Outside Sarmiento’s hourse, the once bustling markets are empty, the fields left untended, the lush trees now gray and lifeless.
Many people here made their living off the rich land around the volcano, from fishing in the lake or from the many tourists that visit each year.
The volcano, about 37 miles (60 kilometers) south of the capital Manila on the island of Luzon, is like a time bomb. Volcanologists warn a bigger eruption could be yet to come — but no one can predict when, or if, it will explode or settle back down.

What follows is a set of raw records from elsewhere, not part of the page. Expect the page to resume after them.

import Summits.Ventures.CertifiedArithmetic.Expansions.Orient2dEstimate
import Literature.ComputerArithmetic.Shewchuk1997.FastExpansionSum
import Literature.ComputerArithmetic.BoldoJeannerodMelquiondMuller2023.ExactAddition
import Mathlib.Tactic.Linarith
import Mathlib.Tactic.Positivity
import Mathlib.Tactic.Ring
import Mathlib.Tactic.NormNum

/-!
# The fixed-precision error constant of APPROXIMATE under round-to-even

NEW WORK, HONEST FRAMING: a modest, fully checked constant (Shewchuk 1997 §2.7 only quotes the
relative error `ε·|Σ|` of APPROXIMATE = `estimate()` of `predicates.c`: add the components,
smallest first, one rounding each); no open problem.  RESULT.  For a round-to-nearest `fl` on
`F(p, emin)`, `p ≥ 1`, whose roundoff is 2-below its result (`RoundoffBelow 2`: round-to-even
qualifies; with arbitrary tie-breaking the supremum is `3/4·u·2^s`, files `EstimateThreeQuarters*`)
every nonoverlapping expansion with components `< 2^s` has `|estimate l − Σ l| < S(p)·u·2^s`
(`u = 2^-p`; stated as `S(p)·2^(s−p)`), `S(p) = (3·2^p − 2)/(2^(p+2) − 2) = 3/4 − 1/(2^(p+3) − 4)`
(`5/7, 11/15, 95/127` for `p = 2, 3, 6`), and the running word is `Q = M·2^v`, `|M| < 2^p`, with
`|Q − Σ| < τ(p)·2^v`,
`τ(p) = (2^p − 1)/(2^(p+1) − 1)` (`estimate_sharp_invariant`; `S = (1 + τ)/2`).  The companion
file `EstimateFixedPrecisionChain` attains `S(p)·u·2^s·(1 − 2^-n)` for every `n` (`p ≥ 2`), so
`S(p)·u·2^s` IS the supremum.  MECHANISM: joint induction of the τ-bound at the last bit of `Q`
and the `S`-bound at the scale of the components; every rounding is absorbed by the free room
`2^v` below the new last bit except the exact tie, where 2-belowness puts `fl` on the grid
`2^(g+1)` and doubles the room.
-/

namespace Summit.Ventures.CertifiedArithmetic.Expansions

open Literature.ComputerArithmetic.JeannerodRump2018
open Literature.ComputerArithmetic.BoldoJeannerodMelquiondMuller2023 hiding twoSum twoSum_fst
  isFloat_twoSum
open Literature.ComputerArithmetic.JoldesMullerPopescu2017 (isFloat_two_zpow)
open Literature.ComputerArithmetic.Shewchuk1997

variable {p : ℕ} {emin : ℤ} {fl : ℚ → ℚ}

/-- `2 ≤ 2^p` for `p ≥ 1`. -/
private theorem two_le_P (hp : 1 ≤ p) : (2 : ℚ) ≤ (2 : ℚ) ^ p :=
  le_self_pow₀ (by norm_num) (by omega)

/-- Transport of the sharp last-bit bound to a float lying on a grid `2^w` at which it holds:
the float then has a presentation `M·2^v`, `|M| < 2^p`, with the bound at `2^v`. -/
private theorem sharpRep_of_onGrid {T E : ℚ} (hT : IsFloat p emin T) {w : ℤ} (hw : emin ≤ w)
    (hg : OnGrid w T) (hE : (2 * (2 : ℚ) ^ p - 1) * |E| < ((2 : ℚ) ^ p - 1) * (2 : ℚ) ^ w) :
    ∃ M v : ℤ, |M| < 2 ^ p ∧ emin ≤ v ∧ T = (M : ℚ) * (2 : ℚ) ^ v ∧
      (2 * (2 : ℚ) ^ p - 1) * |E| < ((2 : ℚ) ^ p - 1) * (2 : ℚ) ^ v := by
  obtain ⟨M, e, hM, he, hTe⟩ := hT
  rcases le_or_gt w e with hwe | hew
  · refine ⟨M, e, hM, he, hTe, hE.trans_le (mul_le_mul_of_nonneg_left
      (zpow_le_zpow_right₀ (by norm_num) hwe) ?_)⟩
    linarith [one_le_pow₀ (M₀ := ℚ) (a := 2) (n := p) (by norm_num)]
  · obtain ⟨N, hN⟩ := hg
    refine ⟨N, w, lt_of_le_of_lt ?_ hM, hw, hN, hE⟩
    obtain ⟨d, hd⟩ := Int.eq_ofNat_of_zero_le (show 0 ≤ w - e by omega)
    have h2e : (0 : ℚ) < (2 : ℚ) ^ e := zpow_pos (by norm_num) _
    have hMN : (M : ℚ) = N * 2 ^ d := by
      refine mul_right_cancel₀ h2e.ne' ?_
      rw [← hTe, hN, show w = e + (d : ℤ) by omega, zpow_add₀ (by norm_num : (2 : ℚ) ≠ 0),
        zpow_natCast]; ring
    rw [show M = N * 2 ^ d by exact_mod_cast hMN, abs_mul, abs_pow, abs_two]
    exact le_mul_of_one_le_right (abs_nonneg _) (one_le_pow₀ (by norm_num))

/-- A point of the grid `2^w` (`w ≥ emin`) of magnitude at most `2^(w+p)` is a float. -/
private theorem isFloat_of_onGrid_le (hp : 1 ≤ p) {w : ℤ} (hw : emin ≤ w) {T : ℚ}
    (hg : OnGrid w T) (hT : |T| ≤ (2 : ℚ) ^ (w + p)) : IsFloat p emin T := by
  obtain ⟨N, rfl⟩ := hg
  have h2w : (0 : ℚ) < (2 : ℚ) ^ w := zpow_pos (by norm_num) _
  rw [abs_mul, abs_of_pos h2w, zpow_add₀ (by norm_num : (2 : ℚ) ≠ 0), zpow_natCast,
    mul_comm ((2 : ℚ) ^ w)] at hT
  exact isFloat_of_abs_le hp (by exact_mod_cast le_of_mul_le_mul_right hT h2w) hw

/-- If `|t| ≥ 2^(g+p-1)` (`g ≥ emin`) then `fl t` lies on the grid `2^g`. -/
private theorem onGrid_fl_of_le_abs (hp : 1 ≤ p) (hfl : IsRoundNearest p emin fl) {g : ℤ}
    (hg : emin ≤ g) {t : ℚ} (ht : (2 : ℚ) ^ (g + p - 1) ≤ |t|) : OnGrid g (fl t) := by
  obtain ⟨M, e, hM, he, hfe⟩ := (hfl t).1
  have hpos : (0 : ℚ) < (2 : ℚ) ^ (g + p - 1) := zpow_pos (by norm_num) _
  have h0 : |(2 : ℚ) ^ (g + p - 1)| ≤ |t| := by rwa [abs_of_pos hpos]
  have h1 := abs_le_abs_fl hfl (isFloat_two_zpow hp (by omega)) h0
  rw [abs_of_pos hpos] at h1
  have h2e : (0 : ℚ) < (2 : ℚ) ^ e := zpow_pos (by norm_num) _
  have hlt : (2 : ℚ) ^ (g + p - 1) < (2 : ℚ) ^ ((p : ℤ) + e) := by
    rw [zpow_add₀ (by norm_num), zpow_natCast]; refine h1.trans_lt ?_
    rw [hfe, abs_mul, abs_of_pos h2e]; exact mul_lt_mul_of_pos_right (by exact_mod_cast hM) h2e
  have := (zpow_lt_zpow_iff_right₀ (by norm_num : (1 : ℚ) < 2)).mp hlt
  exact (show OnGrid e (fl t) from ⟨M, hfe⟩).mono (by omega)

Sarmiento was at the local fish market when she heard a loud thunder-like sound followed by thick smoke. Her home lies within 10 kilometers (6.2 miles) of the volcano.
“We went home and I saw my children stuffing all our clothes inside our vehicle, forgetting to put them first inside luggage. We immediately went up to a higher ground,” she said, adding that they stayed with her sister in the nearby town of Santo Tomas.
Thousands like her fled their homes when Taal suddenly rumbled into life. Caught off guard, many sought shelter in temporary evacuation centers carrying only the clothes they were in with little to no possessions.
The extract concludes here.